- WHAT YOU SHOULD DO
From the line with "Proc. 14th IEEE" through the line with "CCC (1999) 237–240, doi:10.1109/ccc.1999.766282, Theorem", inclusive, return each line of the data below exactly and leave the rest out.

──────── SUPPLIED MATERIAL ────────

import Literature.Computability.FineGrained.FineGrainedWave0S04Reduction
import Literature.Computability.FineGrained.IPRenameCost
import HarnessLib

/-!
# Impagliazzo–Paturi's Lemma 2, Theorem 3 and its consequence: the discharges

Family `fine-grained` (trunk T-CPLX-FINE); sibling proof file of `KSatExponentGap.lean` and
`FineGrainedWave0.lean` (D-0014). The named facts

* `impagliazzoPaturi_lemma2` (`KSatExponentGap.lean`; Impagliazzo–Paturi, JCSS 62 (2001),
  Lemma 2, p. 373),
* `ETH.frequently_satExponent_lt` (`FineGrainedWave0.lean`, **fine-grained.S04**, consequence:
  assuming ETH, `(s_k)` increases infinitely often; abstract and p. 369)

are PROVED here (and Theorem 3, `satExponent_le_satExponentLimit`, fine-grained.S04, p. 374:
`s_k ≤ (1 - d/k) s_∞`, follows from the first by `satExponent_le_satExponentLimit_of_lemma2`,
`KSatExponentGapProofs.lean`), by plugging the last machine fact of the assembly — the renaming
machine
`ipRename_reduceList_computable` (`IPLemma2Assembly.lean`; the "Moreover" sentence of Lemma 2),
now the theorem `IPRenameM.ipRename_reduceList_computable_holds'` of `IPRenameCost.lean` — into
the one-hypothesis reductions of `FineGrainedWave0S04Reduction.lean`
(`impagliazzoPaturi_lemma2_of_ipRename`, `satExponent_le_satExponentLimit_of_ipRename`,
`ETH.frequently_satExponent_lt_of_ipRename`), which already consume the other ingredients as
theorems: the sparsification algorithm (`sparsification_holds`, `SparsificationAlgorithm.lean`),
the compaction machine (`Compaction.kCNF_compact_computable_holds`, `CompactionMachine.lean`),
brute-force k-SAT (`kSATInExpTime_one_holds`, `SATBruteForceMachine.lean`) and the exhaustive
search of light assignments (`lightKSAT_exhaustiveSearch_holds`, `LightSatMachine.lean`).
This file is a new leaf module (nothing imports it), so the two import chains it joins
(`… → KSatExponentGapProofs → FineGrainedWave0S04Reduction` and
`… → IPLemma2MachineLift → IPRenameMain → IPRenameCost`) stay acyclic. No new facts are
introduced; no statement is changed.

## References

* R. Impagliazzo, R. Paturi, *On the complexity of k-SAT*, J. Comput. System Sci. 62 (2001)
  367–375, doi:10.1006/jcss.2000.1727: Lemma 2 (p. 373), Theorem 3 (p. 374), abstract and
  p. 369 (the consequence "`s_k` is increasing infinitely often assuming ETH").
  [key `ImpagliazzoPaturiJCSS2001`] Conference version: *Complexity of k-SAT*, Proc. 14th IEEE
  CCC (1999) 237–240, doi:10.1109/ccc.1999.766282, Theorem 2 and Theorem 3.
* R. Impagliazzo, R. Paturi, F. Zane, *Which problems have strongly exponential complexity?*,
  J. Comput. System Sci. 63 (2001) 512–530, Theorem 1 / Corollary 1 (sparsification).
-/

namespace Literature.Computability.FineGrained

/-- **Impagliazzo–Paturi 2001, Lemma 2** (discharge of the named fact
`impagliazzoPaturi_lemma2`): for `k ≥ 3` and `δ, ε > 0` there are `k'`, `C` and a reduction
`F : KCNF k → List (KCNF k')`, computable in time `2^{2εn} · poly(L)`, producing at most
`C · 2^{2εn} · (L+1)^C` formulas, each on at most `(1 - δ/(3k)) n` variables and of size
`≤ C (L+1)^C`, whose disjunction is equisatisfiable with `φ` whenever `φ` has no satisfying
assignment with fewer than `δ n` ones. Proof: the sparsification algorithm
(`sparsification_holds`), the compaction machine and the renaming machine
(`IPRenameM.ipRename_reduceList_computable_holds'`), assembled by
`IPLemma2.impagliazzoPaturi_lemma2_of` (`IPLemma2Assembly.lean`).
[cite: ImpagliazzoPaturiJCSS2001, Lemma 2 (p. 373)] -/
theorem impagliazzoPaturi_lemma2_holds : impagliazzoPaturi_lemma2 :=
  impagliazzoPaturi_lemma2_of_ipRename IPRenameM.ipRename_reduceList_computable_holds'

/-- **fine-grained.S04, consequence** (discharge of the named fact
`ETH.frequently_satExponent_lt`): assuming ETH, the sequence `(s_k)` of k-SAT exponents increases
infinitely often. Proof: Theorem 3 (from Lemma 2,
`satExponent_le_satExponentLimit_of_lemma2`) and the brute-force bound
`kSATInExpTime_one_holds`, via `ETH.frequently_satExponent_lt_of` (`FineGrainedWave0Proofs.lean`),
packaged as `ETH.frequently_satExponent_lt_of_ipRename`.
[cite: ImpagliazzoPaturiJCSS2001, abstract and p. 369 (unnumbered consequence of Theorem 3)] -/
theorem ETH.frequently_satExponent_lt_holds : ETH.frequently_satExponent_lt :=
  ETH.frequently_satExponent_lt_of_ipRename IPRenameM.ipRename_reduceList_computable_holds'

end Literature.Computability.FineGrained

────────

- THE ANSWER
  [key `ImpagliazzoPaturiJCSS2001`] Conference version: *Complexity of k-SAT*, Proc. 14th IEEE
  CCC (1999) 237–240, doi:10.1109/ccc.1999.766282, Theorem 2 and Theorem 3.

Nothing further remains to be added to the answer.